11.2 Survival; Continuation and Reliance. All representations, warranties, covenants and agreements made by Borrower herein, in any other Loan Documents or in any other agreement, document, instrument or certificate delivered by or on behalf of Borrower under or pursuant to the Loan Documents shall be considered to have been relied upon by Lender and shall survive the delivery to Lender of such Loan Document (and each part thereof), regardless of any investigation made by or on behalf of Lender.
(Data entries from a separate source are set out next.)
/-! ### The stub -/

/-- **S2 `stub_lassoGluing`** — the TWO-PIECE LASSO INEQUALITY.  For predicates `P ⊆ R` and `e₁ + Q ⊆ R`
(no separation assumed) the confined two-point partial sums satisfy
`T(P,e₁,M) · T(Q,e₂,N) ≤ (M+1) · A(M) · A(N) · T(R, e₁+e₂, M+N)` with `A(M) = Σ_{k ≤ M} c_k x_c^k`: follow the
first walk to its FIRST vertex on the translate of the second (a `Nat.find`), then the second to its end; the
fibre over an output is indexed by the jump time `t ≤ M` and the two discarded self-avoiding pieces. -/
theorem stub_lassoGluing :
    ∀ (P Q R : Site 2 → Prop) [DecidablePred P] [DecidablePred Q] [DecidablePred R]
      (e₁ e₂ e : Site 2), e₁ + e₂ = e → (∀ p, P p → R p) → (∀ q, Q q → R (e₁ + q)) → ∀ (M N : ℕ),
      (∑ m ∈ Finset.range (M + 1),
          ∑ _ω ∈ (Zd.sawFun 2 m e₁).filter (fun ω => ∀ i ≤ m, P (ω i)), criticalFugacity ^ m) *
        (∑ n ∈ Finset.range (N + 1),
          ∑ _ω ∈ (Zd.sawFun 2 n e₂).filter (fun ω => ∀ i ≤ n, Q (ω i)), criticalFugacity ^ n) ≤
      ((M : ℝ) + 1) * (∑ k ∈ Finset.range (M + 1), (Zd.count 2 k : ℝ) * criticalFugacity ^ k) *
        (∑ k ∈ Finset.range (N + 1), (Zd.count 2 k : ℝ) * criticalFugacity ^ k) *
        ∑ k ∈ Finset.range (M + N + 1),
          ∑ _ω ∈ (Zd.sawFun 2 k e).filter (fun ω => ∀ i ≤ k, R (ω i)), criticalFugacity ^ k := by
  intro P Q R _ _ _ e₁ e₂ e he hP hQ M N
  subst he
  -- the first hitting time `t` of the translate `e₁ + υ[0..n]` by `ω` (capped at `m`)
  obtain ⟨tOf, ht_le, hmin, hspec⟩ :
      ∃ tOf : (Σ _ : ℕ, (ℕ → Site 2)) × (Σ _ : ℕ, (ℕ → Site 2)) → ℕ,
        (∀ (m : ℕ) (ω : ℕ → Site 2) (n : ℕ) (υ : ℕ → Site 2), tOf (⟨m, ω⟩, ⟨n, υ⟩) ≤ m) ∧
        (∀ (m : ℕ) (ω : ℕ → Site 2) (n : ℕ) (υ : ℕ → Site 2),
          ∀ i < tOf (⟨m, ω⟩, ⟨n, υ⟩), ∀ j ≤ n, ω i ≠ e₁ + υ j) ∧
        (∀ (m : ℕ) (ω : ℕ → Site 2) (n : ℕ) (υ : ℕ → Site 2), m ≤ tOf (⟨m, ω⟩, ⟨n, υ⟩) ∨
          ∃ j ≤ n, ω (tOf (⟨m, ω⟩, ⟨n, υ⟩)) = e₁ + υ j) := by
    refine ⟨fun z => Nat.find (⟨z.1.1, Or.inl le_rfl⟩ :
        ∃ i, z.1.1 ≤ i ∨ ∃ j ≤ z.2.1, z.1.2 i = e₁ + z.2.2 j),
      fun m ω n υ => Nat.find_min' _ (Or.inl (le_refl m)), fun m ω n υ i hi j hj hij => ?_,
      fun m ω n υ => Nat.find_spec (⟨m, Or.inl le_rfl⟩ : ∃ i, m ≤ i ∨ ∃ j ≤ n, ω i = e₁ + υ j)⟩
    exact Nat.find_min _ hi (Or.inr ⟨j, hj, hij⟩)
  -- the index `s` on the second walk of the hitting point
  obtain ⟨sOf, hs_le, hs_spec⟩ :
      ∃ sOf : (Σ _ : ℕ, (ℕ → Site 2)) × (Σ _ : ℕ, (ℕ → Site 2)) → ℕ,
        (∀ (m : ℕ) (ω : ℕ → Site 2) (n : ℕ) (υ : ℕ → Site 2), sOf (⟨m, ω⟩, ⟨n, υ⟩) ≤ n) ∧
        (∀ (m : ℕ) (ω : ℕ → Site 2) (n : ℕ) (υ : ℕ → Site 2),
          (∃ j ≤ n, ω (tOf (⟨m, ω⟩, ⟨n, υ⟩)) = e₁ + υ j) →
            ω (tOf (⟨m, ω⟩, ⟨n, υ⟩)) = e₁ + υ (sOf (⟨m, ω⟩, ⟨n, υ⟩))) := by
    refine ⟨fun z => if h : ∃ j ≤ z.2.1, z.1.2 (tOf z) = e₁ + z.2.2 j then Classical.choose h else 0,
      fun m ω n υ => ?_, fun m ω n υ h => ?_⟩
    · show (if h : ∃ j ≤ n, ω (tOf (⟨m, ω⟩, ⟨n, υ⟩)) = e₁ + υ j then Classical.choose h else 0) ≤ n
      split_ifs with h
      · exact (Classical.choose_spec h).1
      · exact Nat.zero_le n
    · show ω (tOf (⟨m, ω⟩, ⟨n, υ⟩)) = e₁ +
        υ (if h : ∃ j ≤ n, ω (tOf (⟨m, ω⟩, ⟨n, υ⟩)) = e₁ + υ j then Classical.choose h else 0)
      rw [dif_pos h]
      exact (Classical.choose_spec h).2
  refine lasso_bound hP hQ M N tOf sOf ht_le hs_le (fun m ω n υ hω hυ => hs_spec m ω n υ ?_) hmin
  rcases hspec m ω n υ with h | h
  · refine ⟨0, Nat.zero_le n, ?_⟩
    rw [le_antisymm (ht_le m ω n υ) h, (Zd.mem_sawFun.1 hω).2.1 m le_rfl, (Zd.mem_sawFun.1 hυ).1,
      add_zero]
  · exact h

end Summit.CriticalPhenomena.SAWScalingLimit.Theorems.TubeLowerBound.LassoRepair

end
The warranties and representations contained herein shall be and remain true and correct so long as any of the Obligations have not been satisfied, or so long as part of the Obligations shall remain outstanding, and each request by Borrower for an Advance shall constitute an affirmation that the foregoing representations and warranties remain true and correct as of the date thereof.
All indemnities made by Borrower are in favor of Lender shall survive payment of all Obligations and termination of this Agreement until the expiration of the applicable statute of limitations.
11.3 Governing Law; Consent to Jurisdiction.
(a) THIS AGREEMENT, THE NOTE AND THE OTHER LOAN DOCUMENTS AND THE OBLIGATIONS ARISING HEREUNDER AND THEREUNDER SHALL BE GOVERNED BY, AND CONSTRUED IN ACCORDANCE WITH, THE LAWS OF THE STATE OF NEW YORK APPLICABLE TO CONTRACTS MADE AND PERFORMED IN SUCH STATE (WITHOUT REGARD TO PRINCIPLES OF CONFLICTS OF LAWS) AND ANY APPLICABLE LAW OF THE UNITED STATES OF AMERICA, EXCEPT THAT AT ALL TIMES THE PROVISIONS FOR THE CREATION, PERFECTION, AND ENFORCEMENT OF THE LIENS AND SECURITY INTERESTS WITH RESPECT TO ANY INDIVIDUAL PROPERTY (OTHER THAN PERSONAL PROPERTY) CREATED PURSUANT HERETO AND PURSUANT TO THE OTHER LOAN DOCUMENTS SHALL BE GOVERNED BY AND CONSTRUED ACCORDING TO THE LAW OF THE STATE IN WHICH THE APPLICABLE INDIVIDUAL PROPERTY (OTHER THAN PERSONAL PROPERTY) IS LOCATED, IT BEING UNDERSTOOD THAT, TO THE FULLEST EXTENT PERMITTED BY THE LAW OF SUCH STATE, THE LAW OF THE STATE OF NEW YORK SHALL GOVERN THE CONSTRUCTION, VALIDITY AND ENFORCEABILITY OF ALL LOAN DOCUMENTS AND ALL OF THE OBLIGATIONS ARISING HEREUNDER OR THEREUNDER. TO THE FULLEST EXTENT PERMITTED BY LAW, BORROWER AND LENDER HEREBY UNCONDITIONALLY AND IRREVOCABLY WAIVE ANY CLAIM TO ASSERT THAT THE LAW OF ANY OTHER JURISDICTION GOVERNS THIS AGREEMENT, THE NOTE AND THE OTHER LOAN DOCUMENTS, AND THIS AGREEMENT, THE NOTE AND THE OTHER LOAN DOCUMENTS SHALL BE GOVERNED BY AND CONSTRUED IN ACCORDANCE WITH THE LAWS OF THE STATE OF NEW YORK PURSUANT TO SECTION 5-1401 OF THE NEW YORK GENERAL OBLIGATIONS LAW.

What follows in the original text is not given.